→ **Work instructions**:
Reproduce the records below exactly, but only between the lines holding "(stmt-23798) is cut" and "of the block", inclusive.

→ **Extracted records**:
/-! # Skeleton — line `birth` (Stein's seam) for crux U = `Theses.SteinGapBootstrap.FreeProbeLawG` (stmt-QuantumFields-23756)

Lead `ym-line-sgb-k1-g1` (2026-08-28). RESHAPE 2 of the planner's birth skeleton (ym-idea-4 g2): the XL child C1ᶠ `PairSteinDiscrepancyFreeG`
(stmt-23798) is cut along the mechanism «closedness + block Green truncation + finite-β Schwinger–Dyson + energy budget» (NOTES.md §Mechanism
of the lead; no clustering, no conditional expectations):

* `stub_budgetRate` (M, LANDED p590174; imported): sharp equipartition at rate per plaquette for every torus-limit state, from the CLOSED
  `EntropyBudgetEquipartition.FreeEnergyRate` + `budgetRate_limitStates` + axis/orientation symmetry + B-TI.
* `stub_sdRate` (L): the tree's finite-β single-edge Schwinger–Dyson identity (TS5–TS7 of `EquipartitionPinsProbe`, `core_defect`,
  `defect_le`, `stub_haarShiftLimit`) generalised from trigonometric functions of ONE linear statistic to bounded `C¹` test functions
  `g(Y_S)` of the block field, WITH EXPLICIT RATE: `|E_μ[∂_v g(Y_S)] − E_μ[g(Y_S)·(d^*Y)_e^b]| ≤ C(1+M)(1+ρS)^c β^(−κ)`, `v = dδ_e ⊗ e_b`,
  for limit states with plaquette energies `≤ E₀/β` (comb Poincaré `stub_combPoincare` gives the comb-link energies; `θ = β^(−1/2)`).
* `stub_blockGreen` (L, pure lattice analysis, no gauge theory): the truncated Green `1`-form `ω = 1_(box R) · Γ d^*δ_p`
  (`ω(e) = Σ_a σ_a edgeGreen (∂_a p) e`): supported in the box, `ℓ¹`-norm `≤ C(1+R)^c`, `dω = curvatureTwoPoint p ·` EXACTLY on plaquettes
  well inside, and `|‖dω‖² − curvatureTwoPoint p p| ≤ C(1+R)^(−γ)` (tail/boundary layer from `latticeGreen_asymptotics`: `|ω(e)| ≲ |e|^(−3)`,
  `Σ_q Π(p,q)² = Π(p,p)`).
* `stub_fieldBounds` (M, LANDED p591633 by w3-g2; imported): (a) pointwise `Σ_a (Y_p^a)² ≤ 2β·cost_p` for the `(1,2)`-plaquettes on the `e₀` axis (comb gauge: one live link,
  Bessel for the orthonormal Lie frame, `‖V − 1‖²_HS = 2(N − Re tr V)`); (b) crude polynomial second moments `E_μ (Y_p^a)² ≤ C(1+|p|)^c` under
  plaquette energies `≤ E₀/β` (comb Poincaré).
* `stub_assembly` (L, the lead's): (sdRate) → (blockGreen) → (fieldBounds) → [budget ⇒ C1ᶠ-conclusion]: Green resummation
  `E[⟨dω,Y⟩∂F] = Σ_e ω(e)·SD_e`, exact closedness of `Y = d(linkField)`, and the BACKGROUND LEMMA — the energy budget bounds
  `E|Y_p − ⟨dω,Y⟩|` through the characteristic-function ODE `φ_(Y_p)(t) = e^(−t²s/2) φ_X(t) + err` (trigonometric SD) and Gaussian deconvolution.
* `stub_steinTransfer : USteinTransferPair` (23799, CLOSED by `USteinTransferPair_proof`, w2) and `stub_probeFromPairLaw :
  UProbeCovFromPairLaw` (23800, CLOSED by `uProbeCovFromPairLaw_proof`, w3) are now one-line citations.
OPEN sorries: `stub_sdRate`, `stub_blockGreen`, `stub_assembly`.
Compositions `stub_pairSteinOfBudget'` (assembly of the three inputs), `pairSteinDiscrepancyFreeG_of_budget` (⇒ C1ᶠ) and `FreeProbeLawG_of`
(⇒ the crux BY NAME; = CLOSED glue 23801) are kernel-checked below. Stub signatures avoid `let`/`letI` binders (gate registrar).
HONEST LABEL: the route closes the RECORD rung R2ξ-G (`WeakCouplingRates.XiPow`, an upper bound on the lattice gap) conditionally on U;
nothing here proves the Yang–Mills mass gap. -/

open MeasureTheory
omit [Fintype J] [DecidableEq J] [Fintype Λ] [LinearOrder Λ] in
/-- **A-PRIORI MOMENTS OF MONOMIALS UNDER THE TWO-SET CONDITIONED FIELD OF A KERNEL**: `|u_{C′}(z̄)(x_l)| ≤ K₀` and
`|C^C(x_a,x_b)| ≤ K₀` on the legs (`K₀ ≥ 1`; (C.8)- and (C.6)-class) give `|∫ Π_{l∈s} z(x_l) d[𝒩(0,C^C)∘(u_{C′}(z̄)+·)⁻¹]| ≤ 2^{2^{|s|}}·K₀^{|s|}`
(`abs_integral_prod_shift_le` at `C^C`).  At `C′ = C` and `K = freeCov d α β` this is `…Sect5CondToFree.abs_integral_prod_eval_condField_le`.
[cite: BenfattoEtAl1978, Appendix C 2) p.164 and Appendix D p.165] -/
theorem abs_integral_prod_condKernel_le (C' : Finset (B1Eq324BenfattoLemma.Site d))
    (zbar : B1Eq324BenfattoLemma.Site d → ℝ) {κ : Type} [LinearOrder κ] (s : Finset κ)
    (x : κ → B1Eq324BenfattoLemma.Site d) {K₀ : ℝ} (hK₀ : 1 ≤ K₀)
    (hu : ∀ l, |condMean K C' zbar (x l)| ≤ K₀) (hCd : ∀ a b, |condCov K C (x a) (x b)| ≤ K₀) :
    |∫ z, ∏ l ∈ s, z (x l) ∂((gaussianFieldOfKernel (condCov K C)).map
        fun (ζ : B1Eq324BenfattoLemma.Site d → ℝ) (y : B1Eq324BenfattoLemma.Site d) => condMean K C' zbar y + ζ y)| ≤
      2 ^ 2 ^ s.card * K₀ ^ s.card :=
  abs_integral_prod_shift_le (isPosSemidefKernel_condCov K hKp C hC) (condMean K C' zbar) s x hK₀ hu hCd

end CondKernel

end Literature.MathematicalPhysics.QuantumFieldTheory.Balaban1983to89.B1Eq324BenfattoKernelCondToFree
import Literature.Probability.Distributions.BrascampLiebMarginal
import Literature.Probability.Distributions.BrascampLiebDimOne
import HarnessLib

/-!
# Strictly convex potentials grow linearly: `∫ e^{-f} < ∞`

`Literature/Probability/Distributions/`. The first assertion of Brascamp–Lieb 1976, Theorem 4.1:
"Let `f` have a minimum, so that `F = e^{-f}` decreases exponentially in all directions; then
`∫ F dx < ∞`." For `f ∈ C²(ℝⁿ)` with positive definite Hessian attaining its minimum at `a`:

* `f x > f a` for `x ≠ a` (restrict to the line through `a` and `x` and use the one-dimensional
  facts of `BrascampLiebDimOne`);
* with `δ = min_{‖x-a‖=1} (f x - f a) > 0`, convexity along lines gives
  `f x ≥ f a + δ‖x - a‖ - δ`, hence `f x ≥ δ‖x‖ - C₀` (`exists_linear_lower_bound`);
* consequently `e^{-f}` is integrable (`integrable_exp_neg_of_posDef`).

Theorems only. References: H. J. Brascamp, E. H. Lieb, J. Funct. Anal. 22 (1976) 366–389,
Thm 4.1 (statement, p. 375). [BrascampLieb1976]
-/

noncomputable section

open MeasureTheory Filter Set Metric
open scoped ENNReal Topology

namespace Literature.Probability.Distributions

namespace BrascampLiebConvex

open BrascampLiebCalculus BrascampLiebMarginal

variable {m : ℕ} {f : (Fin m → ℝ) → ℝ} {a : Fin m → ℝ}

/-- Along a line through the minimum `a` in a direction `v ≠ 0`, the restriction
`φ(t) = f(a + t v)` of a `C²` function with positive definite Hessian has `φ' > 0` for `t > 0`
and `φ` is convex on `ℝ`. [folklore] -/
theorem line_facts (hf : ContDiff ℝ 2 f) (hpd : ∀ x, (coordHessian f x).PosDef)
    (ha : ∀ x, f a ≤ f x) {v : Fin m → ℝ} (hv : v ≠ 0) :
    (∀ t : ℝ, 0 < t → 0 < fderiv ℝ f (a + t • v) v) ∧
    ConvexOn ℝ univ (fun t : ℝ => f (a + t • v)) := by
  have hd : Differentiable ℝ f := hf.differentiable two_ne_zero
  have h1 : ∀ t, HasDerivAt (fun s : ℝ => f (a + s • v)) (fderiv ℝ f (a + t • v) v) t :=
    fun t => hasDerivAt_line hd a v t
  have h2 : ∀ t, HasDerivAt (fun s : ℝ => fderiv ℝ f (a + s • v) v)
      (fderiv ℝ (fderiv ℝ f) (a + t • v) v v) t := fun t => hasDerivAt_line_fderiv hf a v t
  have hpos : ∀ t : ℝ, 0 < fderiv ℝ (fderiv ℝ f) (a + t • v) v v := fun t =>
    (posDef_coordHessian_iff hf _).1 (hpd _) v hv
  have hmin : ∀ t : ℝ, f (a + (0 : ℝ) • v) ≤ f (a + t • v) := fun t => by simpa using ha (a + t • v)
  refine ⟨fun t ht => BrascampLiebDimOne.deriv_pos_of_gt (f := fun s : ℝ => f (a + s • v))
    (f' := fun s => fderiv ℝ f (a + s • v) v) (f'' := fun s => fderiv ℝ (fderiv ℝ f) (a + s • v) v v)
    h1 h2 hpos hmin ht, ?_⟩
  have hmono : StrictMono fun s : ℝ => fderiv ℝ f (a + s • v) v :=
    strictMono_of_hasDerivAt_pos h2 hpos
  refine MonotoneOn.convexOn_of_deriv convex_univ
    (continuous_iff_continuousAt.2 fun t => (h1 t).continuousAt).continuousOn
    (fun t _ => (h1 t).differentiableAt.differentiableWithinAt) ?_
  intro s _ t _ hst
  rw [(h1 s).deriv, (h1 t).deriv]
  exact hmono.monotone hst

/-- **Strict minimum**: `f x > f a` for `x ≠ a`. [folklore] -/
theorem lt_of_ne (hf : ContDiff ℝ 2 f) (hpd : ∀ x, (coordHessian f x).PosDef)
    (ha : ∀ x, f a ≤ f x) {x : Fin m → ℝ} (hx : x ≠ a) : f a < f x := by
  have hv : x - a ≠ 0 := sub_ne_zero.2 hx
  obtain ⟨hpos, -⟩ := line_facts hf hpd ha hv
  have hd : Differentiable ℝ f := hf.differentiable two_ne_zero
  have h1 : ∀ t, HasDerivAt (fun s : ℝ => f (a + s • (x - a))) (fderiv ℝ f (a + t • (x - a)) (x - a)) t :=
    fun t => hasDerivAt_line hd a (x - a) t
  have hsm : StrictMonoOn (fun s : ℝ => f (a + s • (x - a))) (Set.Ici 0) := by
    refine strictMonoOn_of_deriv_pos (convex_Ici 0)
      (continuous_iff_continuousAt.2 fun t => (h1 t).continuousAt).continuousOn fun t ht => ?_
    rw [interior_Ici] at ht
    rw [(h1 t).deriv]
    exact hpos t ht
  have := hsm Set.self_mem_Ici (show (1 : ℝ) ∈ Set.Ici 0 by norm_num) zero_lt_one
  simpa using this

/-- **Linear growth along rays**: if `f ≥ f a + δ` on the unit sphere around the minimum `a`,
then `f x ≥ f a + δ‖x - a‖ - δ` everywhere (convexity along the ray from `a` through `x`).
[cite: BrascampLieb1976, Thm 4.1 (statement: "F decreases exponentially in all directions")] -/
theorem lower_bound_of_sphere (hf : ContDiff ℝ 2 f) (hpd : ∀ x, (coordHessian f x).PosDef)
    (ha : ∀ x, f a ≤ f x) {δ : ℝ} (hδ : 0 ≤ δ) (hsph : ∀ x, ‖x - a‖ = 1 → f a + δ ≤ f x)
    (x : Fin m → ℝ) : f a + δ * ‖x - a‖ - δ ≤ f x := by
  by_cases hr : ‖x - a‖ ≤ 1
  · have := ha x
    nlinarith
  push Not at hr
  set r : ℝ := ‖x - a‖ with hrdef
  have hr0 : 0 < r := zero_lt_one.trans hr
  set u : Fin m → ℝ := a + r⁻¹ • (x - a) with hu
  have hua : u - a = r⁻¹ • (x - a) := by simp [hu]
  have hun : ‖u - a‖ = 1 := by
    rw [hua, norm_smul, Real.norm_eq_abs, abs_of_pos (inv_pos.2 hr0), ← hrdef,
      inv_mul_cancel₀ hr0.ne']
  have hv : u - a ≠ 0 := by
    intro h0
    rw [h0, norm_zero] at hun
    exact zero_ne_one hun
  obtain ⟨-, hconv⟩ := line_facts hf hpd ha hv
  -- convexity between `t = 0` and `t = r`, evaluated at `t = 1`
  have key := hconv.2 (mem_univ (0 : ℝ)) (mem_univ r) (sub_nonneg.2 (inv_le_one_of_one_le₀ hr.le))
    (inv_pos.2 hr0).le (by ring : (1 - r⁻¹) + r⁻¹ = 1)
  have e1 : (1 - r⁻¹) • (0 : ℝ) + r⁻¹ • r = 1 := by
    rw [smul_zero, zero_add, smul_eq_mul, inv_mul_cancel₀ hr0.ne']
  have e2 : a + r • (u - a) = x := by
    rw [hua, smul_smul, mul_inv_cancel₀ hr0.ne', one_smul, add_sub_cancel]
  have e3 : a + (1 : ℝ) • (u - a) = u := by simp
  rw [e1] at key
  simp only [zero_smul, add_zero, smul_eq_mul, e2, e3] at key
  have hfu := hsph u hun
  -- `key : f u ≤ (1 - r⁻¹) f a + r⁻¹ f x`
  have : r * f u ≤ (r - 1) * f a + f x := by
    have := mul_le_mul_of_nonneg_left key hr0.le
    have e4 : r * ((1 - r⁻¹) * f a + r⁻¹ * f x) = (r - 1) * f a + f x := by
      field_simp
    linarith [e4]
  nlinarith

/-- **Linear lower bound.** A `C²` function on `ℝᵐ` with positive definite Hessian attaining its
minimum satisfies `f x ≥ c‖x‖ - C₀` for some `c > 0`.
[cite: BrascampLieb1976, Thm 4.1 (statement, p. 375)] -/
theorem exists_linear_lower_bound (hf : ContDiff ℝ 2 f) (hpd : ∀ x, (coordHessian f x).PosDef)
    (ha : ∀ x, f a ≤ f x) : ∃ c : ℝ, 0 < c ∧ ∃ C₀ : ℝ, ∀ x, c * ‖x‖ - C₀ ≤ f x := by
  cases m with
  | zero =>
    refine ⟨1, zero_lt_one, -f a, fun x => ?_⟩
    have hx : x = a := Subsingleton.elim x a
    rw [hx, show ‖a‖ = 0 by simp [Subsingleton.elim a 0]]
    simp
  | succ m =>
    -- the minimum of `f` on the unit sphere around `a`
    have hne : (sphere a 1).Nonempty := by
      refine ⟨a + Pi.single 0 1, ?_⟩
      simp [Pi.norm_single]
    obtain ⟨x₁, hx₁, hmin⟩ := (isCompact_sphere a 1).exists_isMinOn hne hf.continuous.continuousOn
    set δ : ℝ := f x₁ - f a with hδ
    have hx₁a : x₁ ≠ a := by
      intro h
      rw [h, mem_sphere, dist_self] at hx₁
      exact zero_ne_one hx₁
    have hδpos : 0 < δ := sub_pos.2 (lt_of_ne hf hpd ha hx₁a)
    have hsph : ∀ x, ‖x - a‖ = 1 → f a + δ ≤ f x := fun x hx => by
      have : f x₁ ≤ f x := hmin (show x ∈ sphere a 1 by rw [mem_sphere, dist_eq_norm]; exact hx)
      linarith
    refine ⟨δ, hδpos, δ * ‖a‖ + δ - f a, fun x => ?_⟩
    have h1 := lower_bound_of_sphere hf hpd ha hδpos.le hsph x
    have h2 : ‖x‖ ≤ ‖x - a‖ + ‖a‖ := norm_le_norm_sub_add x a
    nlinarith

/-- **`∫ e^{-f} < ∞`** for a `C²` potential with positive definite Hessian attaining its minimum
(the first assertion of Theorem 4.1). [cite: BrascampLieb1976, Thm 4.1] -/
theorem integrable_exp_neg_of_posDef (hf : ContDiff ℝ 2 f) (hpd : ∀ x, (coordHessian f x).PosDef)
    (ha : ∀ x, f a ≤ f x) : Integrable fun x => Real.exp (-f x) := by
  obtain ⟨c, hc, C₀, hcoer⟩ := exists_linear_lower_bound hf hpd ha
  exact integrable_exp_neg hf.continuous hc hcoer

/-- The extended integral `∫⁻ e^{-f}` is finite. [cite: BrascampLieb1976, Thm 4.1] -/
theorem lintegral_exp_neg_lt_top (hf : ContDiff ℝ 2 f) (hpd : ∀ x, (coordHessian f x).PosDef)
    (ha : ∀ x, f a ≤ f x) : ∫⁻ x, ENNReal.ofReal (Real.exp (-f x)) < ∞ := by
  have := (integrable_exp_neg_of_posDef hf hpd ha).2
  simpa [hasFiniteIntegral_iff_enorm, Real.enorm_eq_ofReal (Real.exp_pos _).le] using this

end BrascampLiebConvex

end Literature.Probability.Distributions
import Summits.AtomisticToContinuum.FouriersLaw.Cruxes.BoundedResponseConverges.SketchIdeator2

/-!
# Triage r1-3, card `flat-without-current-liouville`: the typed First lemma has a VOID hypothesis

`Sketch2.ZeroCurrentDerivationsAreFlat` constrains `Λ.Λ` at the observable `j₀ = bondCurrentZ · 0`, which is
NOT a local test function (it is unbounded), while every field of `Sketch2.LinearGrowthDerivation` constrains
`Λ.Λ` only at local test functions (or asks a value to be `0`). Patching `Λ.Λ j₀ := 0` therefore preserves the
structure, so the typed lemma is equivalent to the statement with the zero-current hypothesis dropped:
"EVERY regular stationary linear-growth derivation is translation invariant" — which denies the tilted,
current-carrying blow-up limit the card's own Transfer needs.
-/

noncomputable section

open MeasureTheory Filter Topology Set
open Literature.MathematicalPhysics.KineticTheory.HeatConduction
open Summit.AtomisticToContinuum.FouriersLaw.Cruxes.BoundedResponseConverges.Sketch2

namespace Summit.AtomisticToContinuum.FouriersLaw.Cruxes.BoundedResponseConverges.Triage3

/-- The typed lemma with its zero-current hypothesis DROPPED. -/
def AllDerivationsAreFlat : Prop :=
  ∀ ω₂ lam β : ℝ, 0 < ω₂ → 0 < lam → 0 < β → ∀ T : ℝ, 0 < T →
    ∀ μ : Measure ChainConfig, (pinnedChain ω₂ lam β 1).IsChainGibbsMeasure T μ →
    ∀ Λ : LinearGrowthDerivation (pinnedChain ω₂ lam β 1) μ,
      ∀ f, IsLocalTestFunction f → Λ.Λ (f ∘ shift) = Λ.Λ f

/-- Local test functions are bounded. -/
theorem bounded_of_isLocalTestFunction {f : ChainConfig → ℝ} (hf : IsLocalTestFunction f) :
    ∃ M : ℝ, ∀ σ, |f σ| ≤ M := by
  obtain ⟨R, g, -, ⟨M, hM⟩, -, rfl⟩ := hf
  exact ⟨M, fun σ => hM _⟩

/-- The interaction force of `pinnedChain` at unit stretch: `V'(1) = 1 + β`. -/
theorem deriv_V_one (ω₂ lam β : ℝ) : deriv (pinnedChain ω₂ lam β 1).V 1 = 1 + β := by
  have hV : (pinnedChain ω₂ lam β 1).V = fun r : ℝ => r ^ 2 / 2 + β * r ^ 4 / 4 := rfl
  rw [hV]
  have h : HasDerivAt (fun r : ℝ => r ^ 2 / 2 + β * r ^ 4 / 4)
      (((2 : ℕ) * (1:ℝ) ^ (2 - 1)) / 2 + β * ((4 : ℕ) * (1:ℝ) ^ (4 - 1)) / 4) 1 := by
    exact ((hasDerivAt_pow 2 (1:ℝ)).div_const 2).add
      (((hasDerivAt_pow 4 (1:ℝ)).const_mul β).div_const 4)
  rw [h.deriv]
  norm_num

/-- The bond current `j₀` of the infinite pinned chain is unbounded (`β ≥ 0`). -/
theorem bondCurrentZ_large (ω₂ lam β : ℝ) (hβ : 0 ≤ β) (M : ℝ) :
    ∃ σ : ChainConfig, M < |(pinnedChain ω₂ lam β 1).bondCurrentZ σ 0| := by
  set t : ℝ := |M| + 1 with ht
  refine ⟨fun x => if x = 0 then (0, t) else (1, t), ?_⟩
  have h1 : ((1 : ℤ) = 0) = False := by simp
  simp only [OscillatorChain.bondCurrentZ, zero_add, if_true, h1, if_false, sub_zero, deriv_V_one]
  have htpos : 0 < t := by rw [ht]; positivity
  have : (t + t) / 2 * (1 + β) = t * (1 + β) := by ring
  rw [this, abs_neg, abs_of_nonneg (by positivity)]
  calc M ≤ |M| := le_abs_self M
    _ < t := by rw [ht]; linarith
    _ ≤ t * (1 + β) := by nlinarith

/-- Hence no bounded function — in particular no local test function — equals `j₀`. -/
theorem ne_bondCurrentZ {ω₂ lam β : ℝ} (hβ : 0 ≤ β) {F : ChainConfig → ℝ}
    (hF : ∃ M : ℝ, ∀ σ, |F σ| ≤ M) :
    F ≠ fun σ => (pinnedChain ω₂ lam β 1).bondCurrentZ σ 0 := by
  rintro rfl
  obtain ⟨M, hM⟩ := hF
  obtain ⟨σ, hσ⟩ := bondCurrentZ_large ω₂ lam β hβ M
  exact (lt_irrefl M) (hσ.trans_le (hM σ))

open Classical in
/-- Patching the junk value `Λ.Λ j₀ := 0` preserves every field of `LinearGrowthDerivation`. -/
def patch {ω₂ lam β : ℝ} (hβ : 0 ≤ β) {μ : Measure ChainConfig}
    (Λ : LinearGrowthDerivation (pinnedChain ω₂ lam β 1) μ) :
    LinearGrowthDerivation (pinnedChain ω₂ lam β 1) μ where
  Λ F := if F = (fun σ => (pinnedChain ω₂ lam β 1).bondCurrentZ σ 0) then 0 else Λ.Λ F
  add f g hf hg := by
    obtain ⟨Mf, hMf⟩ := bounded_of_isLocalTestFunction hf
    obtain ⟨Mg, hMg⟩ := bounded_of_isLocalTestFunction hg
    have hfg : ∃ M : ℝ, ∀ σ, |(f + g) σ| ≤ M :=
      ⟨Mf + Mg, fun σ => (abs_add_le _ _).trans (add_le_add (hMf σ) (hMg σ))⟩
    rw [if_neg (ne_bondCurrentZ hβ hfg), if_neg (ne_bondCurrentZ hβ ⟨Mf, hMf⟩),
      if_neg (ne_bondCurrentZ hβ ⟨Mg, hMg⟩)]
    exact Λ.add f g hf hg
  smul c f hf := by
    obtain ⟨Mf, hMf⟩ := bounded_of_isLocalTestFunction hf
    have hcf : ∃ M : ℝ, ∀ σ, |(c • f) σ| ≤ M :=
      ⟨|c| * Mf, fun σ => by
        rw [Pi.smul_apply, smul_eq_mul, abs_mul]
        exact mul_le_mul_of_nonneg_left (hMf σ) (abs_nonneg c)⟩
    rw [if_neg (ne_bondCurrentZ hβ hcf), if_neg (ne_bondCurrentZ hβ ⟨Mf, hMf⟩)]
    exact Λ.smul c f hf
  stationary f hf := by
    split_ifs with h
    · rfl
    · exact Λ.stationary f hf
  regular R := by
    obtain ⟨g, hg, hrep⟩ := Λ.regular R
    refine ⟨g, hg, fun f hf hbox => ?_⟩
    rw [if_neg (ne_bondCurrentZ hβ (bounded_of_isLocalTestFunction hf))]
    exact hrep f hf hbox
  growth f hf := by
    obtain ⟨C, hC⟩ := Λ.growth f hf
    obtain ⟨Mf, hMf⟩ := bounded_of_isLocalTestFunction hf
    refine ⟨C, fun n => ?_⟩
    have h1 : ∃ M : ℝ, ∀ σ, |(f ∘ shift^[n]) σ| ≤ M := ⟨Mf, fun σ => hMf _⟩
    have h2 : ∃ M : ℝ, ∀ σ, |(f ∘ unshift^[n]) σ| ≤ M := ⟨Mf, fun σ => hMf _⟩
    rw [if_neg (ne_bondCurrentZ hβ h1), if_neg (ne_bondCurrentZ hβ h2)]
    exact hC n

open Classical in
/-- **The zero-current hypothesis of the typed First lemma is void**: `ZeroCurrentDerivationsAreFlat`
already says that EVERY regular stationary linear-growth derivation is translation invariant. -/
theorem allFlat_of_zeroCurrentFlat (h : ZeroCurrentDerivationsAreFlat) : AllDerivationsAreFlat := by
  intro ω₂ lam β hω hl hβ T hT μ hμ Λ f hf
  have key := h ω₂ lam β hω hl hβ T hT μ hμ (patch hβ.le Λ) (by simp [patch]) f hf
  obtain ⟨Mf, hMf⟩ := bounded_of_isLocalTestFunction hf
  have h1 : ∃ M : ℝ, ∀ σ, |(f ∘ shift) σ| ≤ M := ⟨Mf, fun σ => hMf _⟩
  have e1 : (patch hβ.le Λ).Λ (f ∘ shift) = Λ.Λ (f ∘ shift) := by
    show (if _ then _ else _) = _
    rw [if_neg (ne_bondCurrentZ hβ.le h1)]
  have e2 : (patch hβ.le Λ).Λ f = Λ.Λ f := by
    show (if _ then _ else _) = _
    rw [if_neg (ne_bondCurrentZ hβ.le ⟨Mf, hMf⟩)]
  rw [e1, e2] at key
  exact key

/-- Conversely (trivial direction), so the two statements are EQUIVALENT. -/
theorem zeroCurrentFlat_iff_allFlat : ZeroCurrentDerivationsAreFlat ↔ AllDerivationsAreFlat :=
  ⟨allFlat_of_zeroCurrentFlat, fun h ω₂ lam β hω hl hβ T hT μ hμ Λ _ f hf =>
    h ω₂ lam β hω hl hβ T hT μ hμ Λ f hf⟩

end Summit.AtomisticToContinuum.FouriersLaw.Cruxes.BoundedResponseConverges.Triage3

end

→ **Solution for this task**:
(stmt-23798) is cut along the mechanism «closedness + block Green truncation + finite-β Schwinger–Dyson + energy budget» (NOTES.md §Mechanism
of the lead; no clustering, no conditional expectations):

* `stub_budgetRate` (M, LANDED p590174; imported): sharp equipartition at rate per plaquette for every torus-limit state, from the CLOSED
  `EntropyBudgetEquipartition.FreeEnergyRate` + `budgetRate_limitStates` + axis/orientation symmetry + B-TI.
* `stub_sdRate` (L): the tree's finite-β single-edge Schwinger–Dyson identity (TS5–TS7 of `EquipartitionPinsProbe`, `core_defect`,
  `defect_le`, `stub_haarShiftLimit`) generalised from trigonometric functions of ONE linear statistic to bounded `C¹` test functions
  `g(Y_S)` of the block field, WITH EXPLICIT RATE: `|E_μ[∂_v g(Y_S)] − E_μ[g(Y_S)·(d^*Y)_e^b]| ≤ C(1+M)(1+ρS)^c β^(−κ)`, `v = dδ_e ⊗ e_b`,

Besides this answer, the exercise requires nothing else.